**Input data**
+ + +
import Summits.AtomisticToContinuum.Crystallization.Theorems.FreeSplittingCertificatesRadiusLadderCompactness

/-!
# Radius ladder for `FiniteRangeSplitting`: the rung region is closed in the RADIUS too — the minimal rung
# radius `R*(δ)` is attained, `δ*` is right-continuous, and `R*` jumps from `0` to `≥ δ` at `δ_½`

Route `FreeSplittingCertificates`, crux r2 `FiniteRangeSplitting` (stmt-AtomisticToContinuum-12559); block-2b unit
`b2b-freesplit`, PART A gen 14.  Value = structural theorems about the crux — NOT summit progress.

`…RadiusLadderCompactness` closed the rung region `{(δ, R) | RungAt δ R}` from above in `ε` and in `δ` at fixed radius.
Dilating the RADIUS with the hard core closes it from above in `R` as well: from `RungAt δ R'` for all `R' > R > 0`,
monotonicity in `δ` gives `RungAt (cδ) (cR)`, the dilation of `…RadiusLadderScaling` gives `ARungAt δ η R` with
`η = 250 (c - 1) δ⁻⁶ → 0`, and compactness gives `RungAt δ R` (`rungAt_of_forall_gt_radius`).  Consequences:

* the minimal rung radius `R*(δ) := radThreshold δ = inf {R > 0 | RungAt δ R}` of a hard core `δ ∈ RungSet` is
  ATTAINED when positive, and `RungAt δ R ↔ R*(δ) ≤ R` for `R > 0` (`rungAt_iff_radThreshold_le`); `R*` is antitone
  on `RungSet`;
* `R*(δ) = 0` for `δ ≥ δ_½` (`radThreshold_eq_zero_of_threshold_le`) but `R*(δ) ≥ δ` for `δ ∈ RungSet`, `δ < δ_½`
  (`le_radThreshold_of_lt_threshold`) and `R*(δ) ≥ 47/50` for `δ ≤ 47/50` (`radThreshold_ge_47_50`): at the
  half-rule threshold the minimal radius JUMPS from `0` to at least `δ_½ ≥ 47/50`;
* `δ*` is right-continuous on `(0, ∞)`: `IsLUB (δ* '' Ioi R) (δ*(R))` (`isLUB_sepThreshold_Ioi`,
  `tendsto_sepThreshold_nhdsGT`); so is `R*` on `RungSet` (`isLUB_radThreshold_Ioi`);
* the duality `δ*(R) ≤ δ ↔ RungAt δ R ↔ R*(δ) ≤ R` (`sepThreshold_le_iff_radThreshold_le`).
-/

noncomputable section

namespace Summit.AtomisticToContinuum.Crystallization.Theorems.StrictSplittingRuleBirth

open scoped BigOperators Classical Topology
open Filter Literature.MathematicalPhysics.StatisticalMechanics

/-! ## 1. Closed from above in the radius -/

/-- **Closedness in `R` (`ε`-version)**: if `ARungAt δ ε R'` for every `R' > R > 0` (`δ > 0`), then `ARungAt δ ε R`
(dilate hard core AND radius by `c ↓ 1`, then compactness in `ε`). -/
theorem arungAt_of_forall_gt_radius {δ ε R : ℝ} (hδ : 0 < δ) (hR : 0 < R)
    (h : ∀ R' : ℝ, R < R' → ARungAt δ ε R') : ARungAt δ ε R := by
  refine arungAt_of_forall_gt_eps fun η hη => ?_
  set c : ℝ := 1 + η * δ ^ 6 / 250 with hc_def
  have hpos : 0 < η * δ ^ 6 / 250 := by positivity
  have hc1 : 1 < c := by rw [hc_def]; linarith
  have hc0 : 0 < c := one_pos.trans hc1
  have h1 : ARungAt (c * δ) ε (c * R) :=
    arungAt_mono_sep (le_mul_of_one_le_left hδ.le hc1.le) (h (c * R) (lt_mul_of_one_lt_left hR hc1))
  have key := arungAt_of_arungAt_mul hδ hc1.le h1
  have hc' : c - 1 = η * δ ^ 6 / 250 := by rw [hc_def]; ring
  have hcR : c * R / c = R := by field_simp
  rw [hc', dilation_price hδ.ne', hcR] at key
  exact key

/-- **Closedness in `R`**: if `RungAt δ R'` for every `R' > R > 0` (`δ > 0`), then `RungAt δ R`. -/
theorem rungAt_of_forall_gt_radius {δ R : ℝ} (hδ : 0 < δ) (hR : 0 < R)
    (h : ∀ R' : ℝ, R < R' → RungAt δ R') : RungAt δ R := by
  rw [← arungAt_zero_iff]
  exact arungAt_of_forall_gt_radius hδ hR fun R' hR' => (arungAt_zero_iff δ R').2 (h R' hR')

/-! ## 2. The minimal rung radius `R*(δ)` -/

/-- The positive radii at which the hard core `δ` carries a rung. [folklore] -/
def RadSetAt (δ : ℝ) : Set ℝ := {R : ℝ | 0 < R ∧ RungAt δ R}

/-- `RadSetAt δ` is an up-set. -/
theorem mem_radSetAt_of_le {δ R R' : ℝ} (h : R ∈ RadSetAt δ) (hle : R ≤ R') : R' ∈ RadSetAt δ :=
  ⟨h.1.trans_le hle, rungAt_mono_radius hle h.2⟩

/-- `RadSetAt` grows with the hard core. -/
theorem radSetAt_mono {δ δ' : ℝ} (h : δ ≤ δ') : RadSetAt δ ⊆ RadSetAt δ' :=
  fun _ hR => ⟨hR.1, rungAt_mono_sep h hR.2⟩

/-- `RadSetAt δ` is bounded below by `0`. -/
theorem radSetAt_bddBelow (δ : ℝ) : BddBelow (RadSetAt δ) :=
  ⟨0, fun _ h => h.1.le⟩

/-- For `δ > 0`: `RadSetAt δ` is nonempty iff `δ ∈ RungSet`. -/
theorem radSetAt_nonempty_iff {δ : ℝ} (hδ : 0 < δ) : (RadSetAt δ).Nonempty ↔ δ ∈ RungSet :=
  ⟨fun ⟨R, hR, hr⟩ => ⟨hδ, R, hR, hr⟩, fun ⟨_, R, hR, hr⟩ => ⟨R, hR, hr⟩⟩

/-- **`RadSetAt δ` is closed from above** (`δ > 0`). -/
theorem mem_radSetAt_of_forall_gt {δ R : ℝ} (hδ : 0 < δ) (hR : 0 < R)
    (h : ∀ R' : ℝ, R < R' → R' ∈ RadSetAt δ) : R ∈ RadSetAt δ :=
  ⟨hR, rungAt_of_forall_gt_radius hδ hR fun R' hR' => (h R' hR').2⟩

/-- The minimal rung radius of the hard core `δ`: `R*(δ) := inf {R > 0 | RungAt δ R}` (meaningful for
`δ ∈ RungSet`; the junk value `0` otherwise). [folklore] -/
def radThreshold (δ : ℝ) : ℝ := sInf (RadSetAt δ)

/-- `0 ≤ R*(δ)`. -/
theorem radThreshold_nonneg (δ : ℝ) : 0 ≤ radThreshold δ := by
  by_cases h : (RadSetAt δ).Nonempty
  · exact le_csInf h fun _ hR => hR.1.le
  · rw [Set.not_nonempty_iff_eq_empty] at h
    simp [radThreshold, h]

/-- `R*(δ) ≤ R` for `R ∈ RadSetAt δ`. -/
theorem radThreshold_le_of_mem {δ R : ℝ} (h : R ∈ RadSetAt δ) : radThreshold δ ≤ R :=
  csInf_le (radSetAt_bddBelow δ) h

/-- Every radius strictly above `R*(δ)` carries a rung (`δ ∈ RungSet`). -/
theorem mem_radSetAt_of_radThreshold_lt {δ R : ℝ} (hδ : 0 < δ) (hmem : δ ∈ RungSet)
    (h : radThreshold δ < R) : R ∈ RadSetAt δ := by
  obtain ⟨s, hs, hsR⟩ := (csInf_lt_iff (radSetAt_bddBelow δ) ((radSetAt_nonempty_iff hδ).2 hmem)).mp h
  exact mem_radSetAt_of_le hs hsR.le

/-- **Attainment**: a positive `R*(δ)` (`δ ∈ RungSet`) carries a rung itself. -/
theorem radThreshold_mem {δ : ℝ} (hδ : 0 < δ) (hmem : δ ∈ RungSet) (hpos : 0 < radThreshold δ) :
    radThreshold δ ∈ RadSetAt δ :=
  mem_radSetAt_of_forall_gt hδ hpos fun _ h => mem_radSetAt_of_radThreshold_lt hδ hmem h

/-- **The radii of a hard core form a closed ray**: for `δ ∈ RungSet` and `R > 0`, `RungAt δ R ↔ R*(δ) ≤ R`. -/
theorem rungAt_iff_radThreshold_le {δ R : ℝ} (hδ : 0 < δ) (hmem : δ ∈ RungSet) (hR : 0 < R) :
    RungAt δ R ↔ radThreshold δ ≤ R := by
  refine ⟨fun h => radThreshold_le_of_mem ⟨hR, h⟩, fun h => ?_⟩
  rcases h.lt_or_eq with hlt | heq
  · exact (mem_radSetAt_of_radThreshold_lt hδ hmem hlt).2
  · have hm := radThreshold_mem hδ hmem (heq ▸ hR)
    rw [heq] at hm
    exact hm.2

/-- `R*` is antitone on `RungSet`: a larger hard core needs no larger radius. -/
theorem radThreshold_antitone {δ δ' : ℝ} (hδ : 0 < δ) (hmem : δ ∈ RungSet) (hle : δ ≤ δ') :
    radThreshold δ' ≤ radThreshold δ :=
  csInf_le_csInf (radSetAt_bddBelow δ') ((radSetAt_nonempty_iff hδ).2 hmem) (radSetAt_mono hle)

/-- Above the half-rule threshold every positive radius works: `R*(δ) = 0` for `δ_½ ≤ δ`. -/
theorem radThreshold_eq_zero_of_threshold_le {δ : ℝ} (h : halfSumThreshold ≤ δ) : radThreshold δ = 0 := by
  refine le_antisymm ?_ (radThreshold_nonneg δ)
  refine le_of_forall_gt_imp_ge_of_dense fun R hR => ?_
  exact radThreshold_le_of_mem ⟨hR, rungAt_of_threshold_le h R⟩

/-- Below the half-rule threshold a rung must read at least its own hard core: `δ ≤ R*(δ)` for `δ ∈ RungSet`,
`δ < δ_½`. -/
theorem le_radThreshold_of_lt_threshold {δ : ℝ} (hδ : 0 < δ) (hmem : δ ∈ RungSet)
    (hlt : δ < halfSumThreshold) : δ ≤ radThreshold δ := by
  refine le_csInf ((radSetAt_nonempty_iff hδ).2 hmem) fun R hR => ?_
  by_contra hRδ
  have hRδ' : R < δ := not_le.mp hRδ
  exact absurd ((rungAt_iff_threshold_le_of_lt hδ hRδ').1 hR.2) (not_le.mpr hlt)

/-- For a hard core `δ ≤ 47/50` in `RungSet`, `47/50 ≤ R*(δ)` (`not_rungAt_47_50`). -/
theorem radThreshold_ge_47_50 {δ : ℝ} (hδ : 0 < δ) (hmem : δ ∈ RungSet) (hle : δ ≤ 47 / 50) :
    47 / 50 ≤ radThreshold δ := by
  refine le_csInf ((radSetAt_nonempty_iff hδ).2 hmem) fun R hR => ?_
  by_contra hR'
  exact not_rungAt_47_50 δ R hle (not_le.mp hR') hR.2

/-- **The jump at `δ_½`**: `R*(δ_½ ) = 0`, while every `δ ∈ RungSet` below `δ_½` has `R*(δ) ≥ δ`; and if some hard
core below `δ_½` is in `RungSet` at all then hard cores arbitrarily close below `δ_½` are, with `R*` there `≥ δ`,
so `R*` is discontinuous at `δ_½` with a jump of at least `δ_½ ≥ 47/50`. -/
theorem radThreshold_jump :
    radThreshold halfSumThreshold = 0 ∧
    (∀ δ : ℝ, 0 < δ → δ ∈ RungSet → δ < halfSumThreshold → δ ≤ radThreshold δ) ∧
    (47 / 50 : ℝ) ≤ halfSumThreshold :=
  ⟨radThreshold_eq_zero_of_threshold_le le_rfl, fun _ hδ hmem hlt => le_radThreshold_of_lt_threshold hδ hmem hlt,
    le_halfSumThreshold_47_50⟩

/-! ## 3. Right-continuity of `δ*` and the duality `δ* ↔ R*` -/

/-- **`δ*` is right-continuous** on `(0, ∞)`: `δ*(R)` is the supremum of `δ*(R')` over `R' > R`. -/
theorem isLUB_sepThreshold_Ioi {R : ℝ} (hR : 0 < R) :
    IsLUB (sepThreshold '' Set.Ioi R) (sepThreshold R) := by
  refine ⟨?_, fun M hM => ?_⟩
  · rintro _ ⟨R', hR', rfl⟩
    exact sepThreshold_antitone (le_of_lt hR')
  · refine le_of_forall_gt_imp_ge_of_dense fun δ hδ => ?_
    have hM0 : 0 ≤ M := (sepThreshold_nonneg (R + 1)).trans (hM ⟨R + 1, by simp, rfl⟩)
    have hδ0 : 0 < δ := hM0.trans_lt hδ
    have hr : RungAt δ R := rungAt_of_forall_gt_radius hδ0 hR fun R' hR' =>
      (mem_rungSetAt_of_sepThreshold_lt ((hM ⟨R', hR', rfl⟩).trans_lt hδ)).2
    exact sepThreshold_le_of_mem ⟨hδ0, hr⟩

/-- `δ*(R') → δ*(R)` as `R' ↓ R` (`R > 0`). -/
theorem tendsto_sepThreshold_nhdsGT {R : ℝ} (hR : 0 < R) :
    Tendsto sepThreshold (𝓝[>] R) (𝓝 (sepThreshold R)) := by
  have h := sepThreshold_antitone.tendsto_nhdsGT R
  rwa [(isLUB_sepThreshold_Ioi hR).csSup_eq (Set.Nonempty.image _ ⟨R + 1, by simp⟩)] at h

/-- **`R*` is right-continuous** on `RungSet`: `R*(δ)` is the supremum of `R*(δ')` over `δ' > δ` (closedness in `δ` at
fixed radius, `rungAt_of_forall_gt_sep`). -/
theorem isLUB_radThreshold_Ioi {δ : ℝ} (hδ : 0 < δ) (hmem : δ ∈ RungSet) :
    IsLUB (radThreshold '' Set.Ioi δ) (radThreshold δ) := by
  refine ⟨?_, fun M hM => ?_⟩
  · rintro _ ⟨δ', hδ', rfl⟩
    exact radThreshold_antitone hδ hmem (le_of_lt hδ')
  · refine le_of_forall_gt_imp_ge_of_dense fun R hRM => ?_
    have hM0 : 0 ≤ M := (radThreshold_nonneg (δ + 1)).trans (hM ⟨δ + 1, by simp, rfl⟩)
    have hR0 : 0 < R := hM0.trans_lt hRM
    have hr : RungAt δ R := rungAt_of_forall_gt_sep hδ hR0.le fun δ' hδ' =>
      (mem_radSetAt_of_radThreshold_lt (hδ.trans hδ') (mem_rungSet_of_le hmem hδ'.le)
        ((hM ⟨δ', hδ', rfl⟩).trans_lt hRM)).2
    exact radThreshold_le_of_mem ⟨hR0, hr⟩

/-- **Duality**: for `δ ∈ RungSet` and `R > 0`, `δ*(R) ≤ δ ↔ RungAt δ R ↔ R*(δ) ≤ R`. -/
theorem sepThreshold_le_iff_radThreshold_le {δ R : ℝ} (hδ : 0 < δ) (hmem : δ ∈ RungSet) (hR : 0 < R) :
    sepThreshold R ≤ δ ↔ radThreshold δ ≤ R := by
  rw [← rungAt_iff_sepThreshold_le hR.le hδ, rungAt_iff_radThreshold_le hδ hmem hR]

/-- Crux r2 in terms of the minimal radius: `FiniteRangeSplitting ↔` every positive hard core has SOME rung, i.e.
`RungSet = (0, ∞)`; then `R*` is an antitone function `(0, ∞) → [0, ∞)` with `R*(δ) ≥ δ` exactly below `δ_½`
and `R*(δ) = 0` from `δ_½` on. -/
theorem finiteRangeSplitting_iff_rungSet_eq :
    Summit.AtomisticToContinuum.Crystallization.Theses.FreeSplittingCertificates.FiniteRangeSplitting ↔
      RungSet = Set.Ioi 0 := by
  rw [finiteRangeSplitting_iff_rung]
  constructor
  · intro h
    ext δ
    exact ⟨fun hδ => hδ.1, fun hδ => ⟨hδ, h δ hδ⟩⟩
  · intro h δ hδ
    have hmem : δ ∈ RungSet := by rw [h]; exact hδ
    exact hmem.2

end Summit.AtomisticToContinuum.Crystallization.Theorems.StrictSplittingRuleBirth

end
+ + +
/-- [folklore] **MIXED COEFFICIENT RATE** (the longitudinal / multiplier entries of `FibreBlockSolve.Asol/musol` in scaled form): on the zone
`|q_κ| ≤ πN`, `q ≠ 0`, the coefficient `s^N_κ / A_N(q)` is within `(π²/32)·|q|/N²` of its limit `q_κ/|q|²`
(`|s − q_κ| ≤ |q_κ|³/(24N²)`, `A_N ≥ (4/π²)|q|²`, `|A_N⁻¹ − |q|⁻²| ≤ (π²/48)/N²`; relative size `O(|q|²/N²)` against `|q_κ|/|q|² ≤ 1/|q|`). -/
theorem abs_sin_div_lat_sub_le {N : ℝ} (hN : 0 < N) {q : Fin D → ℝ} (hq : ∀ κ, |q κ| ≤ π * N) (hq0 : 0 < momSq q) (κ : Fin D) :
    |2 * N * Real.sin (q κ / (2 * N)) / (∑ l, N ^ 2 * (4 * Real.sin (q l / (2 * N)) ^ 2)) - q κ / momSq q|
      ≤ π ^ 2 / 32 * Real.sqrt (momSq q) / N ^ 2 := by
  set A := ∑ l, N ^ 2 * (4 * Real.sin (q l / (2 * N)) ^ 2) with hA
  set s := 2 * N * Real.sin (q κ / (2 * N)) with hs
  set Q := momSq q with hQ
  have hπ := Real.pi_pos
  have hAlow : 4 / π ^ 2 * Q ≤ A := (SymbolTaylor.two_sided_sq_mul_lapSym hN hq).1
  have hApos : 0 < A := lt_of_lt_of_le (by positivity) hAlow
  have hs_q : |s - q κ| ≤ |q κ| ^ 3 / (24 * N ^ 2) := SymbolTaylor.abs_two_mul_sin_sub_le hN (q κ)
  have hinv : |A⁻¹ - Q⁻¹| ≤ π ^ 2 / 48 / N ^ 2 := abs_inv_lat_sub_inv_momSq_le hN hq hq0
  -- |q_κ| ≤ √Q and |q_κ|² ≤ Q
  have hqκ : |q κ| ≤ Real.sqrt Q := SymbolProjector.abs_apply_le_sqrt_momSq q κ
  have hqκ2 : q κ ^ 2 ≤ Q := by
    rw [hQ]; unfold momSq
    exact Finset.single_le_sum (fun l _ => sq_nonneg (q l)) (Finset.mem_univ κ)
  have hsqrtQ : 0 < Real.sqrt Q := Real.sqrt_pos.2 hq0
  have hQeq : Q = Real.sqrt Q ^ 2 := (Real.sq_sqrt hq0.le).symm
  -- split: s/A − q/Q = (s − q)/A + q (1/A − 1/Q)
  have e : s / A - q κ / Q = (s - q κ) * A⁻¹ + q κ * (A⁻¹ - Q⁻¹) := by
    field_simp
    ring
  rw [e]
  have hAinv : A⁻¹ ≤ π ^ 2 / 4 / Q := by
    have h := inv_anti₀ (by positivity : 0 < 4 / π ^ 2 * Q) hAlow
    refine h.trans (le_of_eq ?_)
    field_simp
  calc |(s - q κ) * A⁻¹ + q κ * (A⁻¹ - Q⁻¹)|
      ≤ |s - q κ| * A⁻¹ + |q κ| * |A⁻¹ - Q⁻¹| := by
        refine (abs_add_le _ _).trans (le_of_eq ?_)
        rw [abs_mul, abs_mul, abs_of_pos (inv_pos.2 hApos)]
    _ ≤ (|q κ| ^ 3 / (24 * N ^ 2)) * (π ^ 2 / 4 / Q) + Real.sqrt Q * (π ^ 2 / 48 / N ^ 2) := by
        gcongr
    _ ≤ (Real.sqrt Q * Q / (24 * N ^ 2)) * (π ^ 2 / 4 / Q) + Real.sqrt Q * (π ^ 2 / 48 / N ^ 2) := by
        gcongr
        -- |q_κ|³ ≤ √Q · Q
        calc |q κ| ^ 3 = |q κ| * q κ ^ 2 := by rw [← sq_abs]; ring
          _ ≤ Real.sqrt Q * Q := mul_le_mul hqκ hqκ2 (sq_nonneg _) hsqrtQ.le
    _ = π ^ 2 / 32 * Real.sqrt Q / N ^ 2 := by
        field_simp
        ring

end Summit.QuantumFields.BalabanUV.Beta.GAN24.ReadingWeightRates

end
+ + +
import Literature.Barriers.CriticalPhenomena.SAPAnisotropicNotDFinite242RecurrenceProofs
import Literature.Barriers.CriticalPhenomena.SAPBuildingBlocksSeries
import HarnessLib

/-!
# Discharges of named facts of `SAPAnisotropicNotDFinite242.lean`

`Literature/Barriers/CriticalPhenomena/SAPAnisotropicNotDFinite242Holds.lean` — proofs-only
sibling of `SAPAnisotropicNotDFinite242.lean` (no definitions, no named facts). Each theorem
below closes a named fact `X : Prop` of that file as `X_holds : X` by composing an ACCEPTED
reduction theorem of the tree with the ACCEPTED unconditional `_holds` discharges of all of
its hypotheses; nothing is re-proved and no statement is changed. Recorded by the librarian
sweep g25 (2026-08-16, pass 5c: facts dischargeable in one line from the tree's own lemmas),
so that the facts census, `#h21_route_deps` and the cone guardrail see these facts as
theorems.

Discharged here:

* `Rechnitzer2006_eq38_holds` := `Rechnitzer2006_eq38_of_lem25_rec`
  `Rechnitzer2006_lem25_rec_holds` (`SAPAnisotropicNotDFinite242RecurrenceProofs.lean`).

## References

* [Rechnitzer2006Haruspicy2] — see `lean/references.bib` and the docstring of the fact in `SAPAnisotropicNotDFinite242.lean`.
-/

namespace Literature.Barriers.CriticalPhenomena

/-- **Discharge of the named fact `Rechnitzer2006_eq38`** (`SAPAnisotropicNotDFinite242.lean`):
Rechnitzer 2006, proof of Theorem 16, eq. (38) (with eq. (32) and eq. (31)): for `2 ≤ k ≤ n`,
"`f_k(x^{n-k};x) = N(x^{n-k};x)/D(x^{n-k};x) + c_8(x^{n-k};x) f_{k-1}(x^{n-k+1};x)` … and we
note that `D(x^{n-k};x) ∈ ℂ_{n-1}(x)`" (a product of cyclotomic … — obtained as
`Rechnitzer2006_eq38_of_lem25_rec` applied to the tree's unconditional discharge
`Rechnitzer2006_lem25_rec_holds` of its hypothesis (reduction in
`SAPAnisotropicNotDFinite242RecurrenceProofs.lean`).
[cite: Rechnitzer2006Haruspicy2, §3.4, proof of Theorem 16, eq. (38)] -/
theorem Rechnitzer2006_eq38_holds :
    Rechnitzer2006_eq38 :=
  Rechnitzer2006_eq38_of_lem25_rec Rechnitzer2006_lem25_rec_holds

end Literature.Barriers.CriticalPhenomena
+ + +
**Brief**
Above are the entries. Quote exactly the lines from the one bearing "is right-continuous on" through the one bearing "fun _ hR => ⟨hR.1, rungAt_mono_sep h hR.2⟩".

**Your solution**
* `δ*` is right-continuous on `(0, ∞)`: `IsLUB (δ* '' Ioi R) (δ*(R))` (`isLUB_sepThreshold_Ioi`,
  `tendsto_sepThreshold_nhdsGT`); so is `R*` on `RungSet` (`isLUB_radThreshold_Ioi`);
* the duality `δ*(R) ≤ δ ↔ RungAt δ R ↔ R*(δ) ≤ R` (`sepThreshold_le_iff_radThreshold_le`).
-/

noncomputable section

namespace Summit.AtomisticToContinuum.Crystallization.Theorems.StrictSplittingRuleBirth

open scoped BigOperators Classical Topology
open Filter Literature.MathematicalPhysics.StatisticalMechanics

/-! ## 1. Closed from above in the radius -/

/-- **Closedness in `R` (`ε`-version)**: if `ARungAt δ ε R'` for every `R' > R > 0` (`δ > 0`), then `ARungAt δ ε R`
(dilate hard core AND radius by `c ↓ 1`, then compactness in `ε`). -/
theorem arungAt_of_forall_gt_radius {δ ε R : ℝ} (hδ : 0 < δ) (hR : 0 < R)
    (h : ∀ R' : ℝ, R < R' → ARungAt δ ε R') : ARungAt δ ε R := by
  refine arungAt_of_forall_gt_eps fun η hη => ?_
  set c : ℝ := 1 + η * δ ^ 6 / 250 with hc_def
  have hpos : 0 < η * δ ^ 6 / 250 := by positivity
  have hc1 : 1 < c := by rw [hc_def]; linarith
  have hc0 : 0 < c := one_pos.trans hc1
  have h1 : ARungAt (c * δ) ε (c * R) :=
    arungAt_mono_sep (le_mul_of_one_le_left hδ.le hc1.le) (h (c * R) (lt_mul_of_one_lt_left hR hc1))
  have key := arungAt_of_arungAt_mul hδ hc1.le h1
  have hc' : c - 1 = η * δ ^ 6 / 250 := by rw [hc_def]; ring
  have hcR : c * R / c = R := by field_simp
  rw [hc', dilation_price hδ.ne', hcR] at key
  exact key

/-- **Closedness in `R`**: if `RungAt δ R'` for every `R' > R > 0` (`δ > 0`), then `RungAt δ R`. -/
theorem rungAt_of_forall_gt_radius {δ R : ℝ} (hδ : 0 < δ) (hR : 0 < R)
    (h : ∀ R' : ℝ, R < R' → RungAt δ R') : RungAt δ R := by
  rw [← arungAt_zero_iff]
  exact arungAt_of_forall_gt_radius hδ hR fun R' hR' => (arungAt_zero_iff δ R').2 (h R' hR')

/-! ## 2. The minimal rung radius `R*(δ)` -/

/-- The positive radii at which the hard core `δ` carries a rung. [folklore] -/
def RadSetAt (δ : ℝ) : Set ℝ := {R : ℝ | 0 < R ∧ RungAt δ R}

/-- `RadSetAt δ` is an up-set. -/
theorem mem_radSetAt_of_le {δ R R' : ℝ} (h : R ∈ RadSetAt δ) (hle : R ≤ R') : R' ∈ RadSetAt δ :=
  ⟨h.1.trans_le hle, rungAt_mono_radius hle h.2⟩

/-- `RadSetAt` grows with the hard core. -/
theorem radSetAt_mono {δ δ' : ℝ} (h : δ ≤ δ') : RadSetAt δ ⊆ RadSetAt δ' :=
  fun _ hR => ⟨hR.1, rungAt_mono_sep h hR.2⟩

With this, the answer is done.